Die Klägerin stützt sich auf folgende Versicherungszeiten in der Rentenversicherung der Arbeiter:

Von November 1941 bis Oktober 1942 Ersatzzeiten (12 Monate), von November 1942 bis Juni 1944 Pflichtbeiträge (20 Monate), von Januar 1982 bis Dezember 1983 freiwillige Beiträge (24 Monate) sowie von Januar 1984 bis April 1984 freiwillige Beiträge (4 Monate).

Seit dem 1. Januar 1986 sind durch das Inkrafttreten des Hinterbliebenenrenten- und Erziehungszeiten-Gesetzes vom 11. Juli 1985 – BGBl I S 1450 – (HEZG) außerdem noch 24 Monate Kindererziehungszeiten zu berücksichtigen.

Im Juni 1984 beantragte die Klägerin erstmals die Gewährung einer Rente wegen Erwerbsunfähigkeit. Der sie untersuchende Arzt gelangte zu dem Ergebnis, die Klägerin könne seit Antragstellung auf Dauer keine Erwerbstätigkeit mehr verrichten. Die Beklagte lehnte den Antrag ab (Bescheid vom 8. Februar 1985; Widerspruchsbescheid vom 3. Mai 1985).

Vor dem Sozialgericht (SG) wurde ein Vergleich geschlossen: Die Beklagte verpflichtete sich, nach Entscheidung des Bundesverfassungsgerichts (BVerfG) über die Verfassungsmäßigkeit der §§ 1246 Abs 1, 2a, 1247 Abs 1, 2a Reichsversicherungsordnung (RVO) sowie Art 2 § 6 Abs 2 Arbeiterrentenversicherungs-Neuregelungsgesetz (ArVNG) den Rentenantrag der Klägerin neu zu bescheiden.

Nach Erlaß des Beschlusses des BVerfG vom 8. April 1987 (Az.: 1 BvR 564/84 ua) stellte die Klägerin bei der Beklagten den Antrag, den ablehnenden Rentenbescheid zurückzunehmen.

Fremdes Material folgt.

import Mathlib.Data.ZMod.Basic
import Mathlib.Data.Nat.Sqrt
import Mathlib.Data.Fintype.Pigeonhole
import Mathlib.Data.Nat.Prime.Basic
import Mathlib.Tactic.Linarith
import Mathlib.Tactic.LinearCombination
import Mathlib.Tactic.Ring
import Mathlib.Algebra.Order.Ring.Abs
import Mathlib.Algebra.Group.Even
import HarnessLib

/-!
# Route `RamifiedHeegnerPair`, crux U₁ `LeafRankOneUpperAtThree` (stmt-BirchSwinnertonDyer-26022), line `partnerdescent` —
# input (C4), last arithmetic brick: a prime modulo which `x² + x + 1` has a root is a NORM from `ℤ[ζ₃]` (Thue's lemma)

HONEST FRAMING. Theorems only; helper file (`--supports stmt-BirchSwinnertonDyer-26022 --as helper`); elementary number theory over Mathlib
(pigeonhole ∕ Thue), no named fact, no `sorry`; nothing booked; BSD is proved for no curve. Lead prover bsd-line-rhp-p2 g61, 2026-08-31
(memo `Cruxes/LeafRankOneUpperAtThree/LEAD-G61-G3-CORE.md` §7).

WHY. The fixed-point exclusion behind (DIV) `w_k ∣ T(ℓ)_{ik}` (‹…LeafPartnerBrandtWeightDvd›: a unit `u ≠ ±1` of `O_L(I_k)` fixing a sub-ideal
`J ⊂ I_k` of index `ℓ²` forces `J = πI_k`) needs a NORM-`ℓ` ELEMENT `π = a + bu` of `ℤ[u]`, where `u` has order `4` (`ℤ[u] = ℤ[i]`, norm form
`a² + b²` — Mathlib `Nat.Prime.sq_add_sq`) or order `3 ∕ 6` (`ℤ[u] = ℤ[ζ₃]`, norm form `a² + ab + b²`, NOT in Mathlib), as soon as the minimal
polynomial of `u` has a root modulo `ℓ`. This file supplies the missing case by Thue's lemma: if `ℓ ∣ x² + x + 1` for some integer `x`, then
`ℓ = a² + ab + b²` (`exists_sq_add_mul_add_sq_eq_of_dvd`). Proof: pigeonhole on `(u, v) ↦ u − xv (mod ℓ)` over `0 ≤ u, v ≤ ⌊√ℓ⌋` gives
`(a, b) ≠ 0` with `a ≡ xb`, `|a|, |b| ≤ ⌊√ℓ⌋`; then `ℓ ∣ a² + ab + b² = b²(x² + x + 1) + ℓ(…)`, `0 < a² + ab + b² < 3ℓ`, and the value `2ℓ` is
excluded by parity (`a² + ab + b²` is even only when `a, b` are both even, and `x² + x + 1` is odd).
[cite: HardyWright2008, §20.4 Thm. 366–367 (Thue's lemma and two squares; the same argument for `a² + ab + b²`, Thm. 254 on primes `6m + 1`)]
-/

set_option linter.dupNamespace false
set_option autoImplicit false

namespace Summit.BirchSwinnertonDyer.BirchSwinnertonDyer.Theorems.LeafPartnerBrandt

/-- **Thue's lemma** (pigeonhole form): for a prime `p` and any integer `x` there are integers `a, b`, not both zero, with `|a| ≤ ⌊√p⌋`,
`|b| ≤ ⌊√p⌋` and `p ∣ a − xb`. [cite: HardyWright2008, §20.4 Thm. 366] -/
theorem exists_small_congr (p : ℕ) (hp : p.Prime) (x : ℤ) :
    ∃ a b : ℤ, (a ≠ 0 ∨ b ≠ 0) ∧ |a| ≤ Nat.sqrt p ∧ |b| ≤ Nat.sqrt p ∧ (p : ℤ) ∣ a - x * b := by
  haveI : NeZero p := ⟨hp.ne_zero⟩
  set m := Nat.sqrt p with hm
  have hcard : Fintype.card (ZMod p) < Fintype.card (Fin (m + 1) × Fin (m + 1)) := by
    rw [ZMod.card, Fintype.card_prod, Fintype.card_fin, ← pow_two]
    exact Nat.lt_succ_sqrt' p
  obtain ⟨⟨u₁, v₁⟩, ⟨u₂, v₂⟩, hne, heq⟩ := Fintype.exists_ne_map_eq_of_card_lt
    (fun uv : Fin (m + 1) × Fin (m + 1) => (((uv.1 : ℕ) : ℤ) - x * ((uv.2 : ℕ) : ℤ) : ZMod p)) hcard
  refine ⟨((u₁ : ℕ) : ℤ) - ((u₂ : ℕ) : ℤ), ((v₁ : ℕ) : ℤ) - ((v₂ : ℕ) : ℤ), ?_, ?_, ?_, ?_⟩
  · by_contra h
    push Not at h
    obtain ⟨h₁, h₂⟩ := h
    apply hne
    have hu : (u₁ : ℕ) = u₂ := by exact_mod_cast sub_eq_zero.mp h₁
    have hv : (v₁ : ℕ) = v₂ := by exact_mod_cast sub_eq_zero.mp h₂
    rw [Prod.mk.injEq]
    exact ⟨Fin.ext hu, Fin.ext hv⟩
  · have h1 : ((u₁ : ℕ) : ℤ) ≤ m := by exact_mod_cast Nat.lt_succ_iff.mp u₁.2
    have h2 : ((u₂ : ℕ) : ℤ) ≤ m := by exact_mod_cast Nat.lt_succ_iff.mp u₂.2
    rw [abs_le]; constructor <;> linarith [Int.natCast_nonneg (u₁ : ℕ), Int.natCast_nonneg (u₂ : ℕ)]
  · have h1 : ((v₁ : ℕ) : ℤ) ≤ m := by exact_mod_cast Nat.lt_succ_iff.mp v₁.2
    have h2 : ((v₂ : ℕ) : ℤ) ≤ m := by exact_mod_cast Nat.lt_succ_iff.mp v₂.2
    rw [abs_le]; constructor <;> linarith [Int.natCast_nonneg (v₁ : ℕ), Int.natCast_nonneg (v₂ : ℕ)]
  · rw [← ZMod.intCast_zmod_eq_zero_iff_dvd]
    have heq' : (((u₁ : ℕ) : ℤ) - x * ((v₁ : ℕ) : ℤ) : ZMod p) = (((u₂ : ℕ) : ℤ) - x * ((v₂ : ℕ) : ℤ) : ZMod p) := heq
    push_cast at heq' ⊢
    linear_combination heq'

/-- `a² + ab + b²` is even only if `a` and `b` are both even. [folklore] -/
theorem even_and_even_of_even_norm {a b : ℤ} (h : Even (a ^ 2 + a * b + b ^ 2)) : Even a ∧ Even b := by
  rcases Int.even_or_odd a with ⟨k, hk⟩ | ⟨k, hk⟩ <;> rcases Int.even_or_odd b with ⟨l, hl⟩ | ⟨l, hl⟩
  · exact ⟨⟨k, hk⟩, ⟨l, hl⟩⟩
  · exfalso
    rw [hk, hl] at h
    obtain ⟨r, hr⟩ := h
    have : (2 : ℤ) ∣ 1 := ⟨r - (2 * k * k + 2 * k * l + k + 2 * l * l + 2 * l), by linarith⟩
    omega
  · exfalso
    rw [hk, hl] at h
    obtain ⟨r, hr⟩ := h
    have : (2 : ℤ) ∣ 1 := ⟨r - (2 * k * k + 2 * k + 2 * k * l + l + 2 * l * l), by linarith⟩
    omega
  · exfalso
    rw [hk, hl] at h
    obtain ⟨r, hr⟩ := h
    have : (2 : ℤ) ∣ 1 := ⟨r - (2 * k * k + 2 * k + 2 * k * l + k + l + 2 * l * l + 2 * l + 1), by linarith⟩
    omega

/-- **A prime modulo which `x² + x + 1` has a root is of the form `a² + ab + b²`** (a norm from `ℤ[ζ₃]`): if `p` is prime and `p ∣ x² + x + 1`
for some integer `x`, then `p = a² + ab + b²` for some integers `a, b`. (Thue's lemma; the companion of Mathlib's `Nat.Prime.sq_add_sq` for the
norm form of `ℤ[i]`.) In the (DIV) fixed-point exclusion this supplies the norm-`ℓ` element `π = a + bζ₃` of `ℤ[ζ₃] ⊂ O_L(I_k)` when the unit
`u` has order `3` or `6`. [cite: HardyWright2008, §20.4 Thm. 366–367, §15 Thm. 254] -/
theorem exists_sq_add_mul_add_sq_eq_of_dvd {p : ℕ} (hp : p.Prime) {x : ℤ} (hx : (p : ℤ) ∣ x ^ 2 + x + 1) :
    ∃ a b : ℤ, a ^ 2 + a * b + b ^ 2 = p := by
  obtain ⟨a, b, hab0, ha, hb, hab⟩ := exists_small_congr p hp x
  set m := Nat.sqrt p with hm
  have hp0 : (0 : ℤ) < p := by exact_mod_cast hp.pos
  -- `m² < p` (a prime is not a square)
  have hm2 : (m : ℤ) ^ 2 < p := by
    have hle : m ^ 2 ≤ p := Nat.sqrt_le' p
    rcases hle.lt_or_eq with hlt | heq
    · exact_mod_cast hlt
    · exfalso
      have hm1 : m ∣ p := ⟨m, by rw [← heq, pow_two]⟩
      rcases (Nat.dvd_prime hp).mp hm1 with h1 | h1
      · rw [h1, one_pow] at heq; exact hp.one_lt.ne' heq.symm
      · rw [h1, pow_two] at heq
        have : p * p = p * 1 := by rw [mul_one]; exact heq
        have := Nat.eq_of_mul_eq_mul_left hp.pos this
        exact hp.one_lt.ne' this
  -- `p ∣ N := a² + ab + b²`
  have hN : (p : ℤ) ∣ a ^ 2 + a * b + b ^ 2 := by
    obtain ⟨k, hk⟩ := hab
    obtain ⟨c, hc⟩ := hx
    have haeq : a = x * b + p * k := by linarith
    refine ⟨b ^ 2 * c + k * (2 * x * b + p * k + b), ?_⟩
    rw [haeq]
    have : (x * b + ↑p * k) ^ 2 + (x * b + ↑p * k) * b + b ^ 2 = b ^ 2 * (x ^ 2 + x + 1) + p * (k * (2 * x * b + p * k + b)) := by ring
    rw [this, hc]
    ring
  -- `0 < N < 3p`
  have hpos : 0 < a ^ 2 + a * b + b ^ 2 := by
    rcases hab0 with h0 | h0
    · have : 0 < a ^ 2 := by positivity
      nlinarith [sq_nonneg (a + 2 * b), sq_nonneg (2 * a + b)]
    · have : 0 < b ^ 2 := by positivity
      nlinarith [sq_nonneg (a + 2 * b), sq_nonneg (2 * a + b)]
  have hlt : a ^ 2 + a * b + b ^ 2 < 3 * p := by
    have ha2 : a ^ 2 ≤ (m : ℤ) ^ 2 := by
      rw [← sq_abs]; exact pow_le_pow_left₀ (abs_nonneg a) ha 2
    have hb2 : b ^ 2 ≤ (m : ℤ) ^ 2 := by
      rw [← sq_abs]; exact pow_le_pow_left₀ (abs_nonneg b) hb 2
    have hab2 : a * b ≤ (m : ℤ) ^ 2 := by
      calc a * b ≤ |a * b| := le_abs_self _
        _ = |a| * |b| := abs_mul a b
        _ ≤ m * m := mul_le_mul ha hb (abs_nonneg b) (by positivity)
        _ = (m : ℤ) ^ 2 := (pow_two _).symm
    linarith
  -- `N = p` or `N = 2p`; the latter is excluded by parity
  obtain ⟨c, hc⟩ := hN
  have hc1 : c = 1 ∨ c = 2 := by
    have h1 : 0 < c := by
      by_contra h
      push Not at h
      have : (p : ℤ) * c ≤ 0 := mul_nonpos_of_nonneg_of_nonpos hp0.le h
      linarith
    have h2 : c < 3 := by
      by_contra h
      push Not at h
      have : (3 : ℤ) * p ≤ p * c := by nlinarith
      linarith
    omega
  rcases hc1 with rfl | rfl
  · exact ⟨a, b, by rw [hc, mul_one]⟩
  · exfalso
    -- `a, b` even ⟹ `4 ∣ 2p` ⟹ `p = 2`; but `x² + x + 1` is odd
    have heven : Even (a ^ 2 + a * b + b ^ 2) := ⟨p, by rw [hc]; ring⟩
    obtain ⟨⟨k, hk⟩, ⟨l, hl⟩⟩ := even_and_even_of_even_norm heven
    have h4 : (4 : ℤ) ∣ (p : ℤ) * 2 := by
      rw [← hc, hk, hl]
      exact ⟨k * k + k * l + l * l, by ring⟩
    have h2p : (2 : ℤ) ∣ (p : ℤ) := by
      obtain ⟨r, hr⟩ := h4
      exact ⟨r, by linarith⟩
    have hp2 : p = 2 := by
      have : 2 ∣ p := by exact_mod_cast h2p
      exact ((Nat.dvd_prime hp).mp this).resolve_left (by norm_num) |>.symm
    subst hp2
    -- `2 ∣ x² + x + 1` is impossible
    obtain ⟨c, hc'⟩ := hx
    rcases Int.even_or_odd x with ⟨y, hy⟩ | ⟨y, hy⟩
    · have : (2 : ℤ) ∣ 1 := ⟨c - (2 * y * y + y), by rw [hy] at hc'; push_cast at hc'; linarith⟩
      omega
    · have : (2 : ℤ) ∣ 1 := ⟨c - (2 * y * y + 3 * y + 1), by rw [hy] at hc'; push_cast at hc'; linarith⟩
      omega

end Summit.BirchSwinnertonDyer.BirchSwinnertonDyer.Theorems.LeafPartnerBrandt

Die Beklagte lehnte dies ab (Bescheid vom 13. April 1988).

Das SG hat die Klage abgewiesen (Urteil vom 8. November 1989). Das Landessozialgericht (LSG) hat die vom SG zugelassene Berufung zurückgewiesen (Urteil vom 26. November 1990). Es hat im wesentlichen ausgeführt: Die §§ 1246 Abs 2a und 1247 Abs 2a RVO seien auch in den Fällen verfassungsgemäß, in denen – wie bei der Klägerin – am 1. Januar 1984 noch nicht 60 Kalendermonate Versicherungszeit erfüllt gewesen seien. Die Neuregelung verstoße weder gegen Art 14 noch gegen Art 3 des Grundgesetzes (GG).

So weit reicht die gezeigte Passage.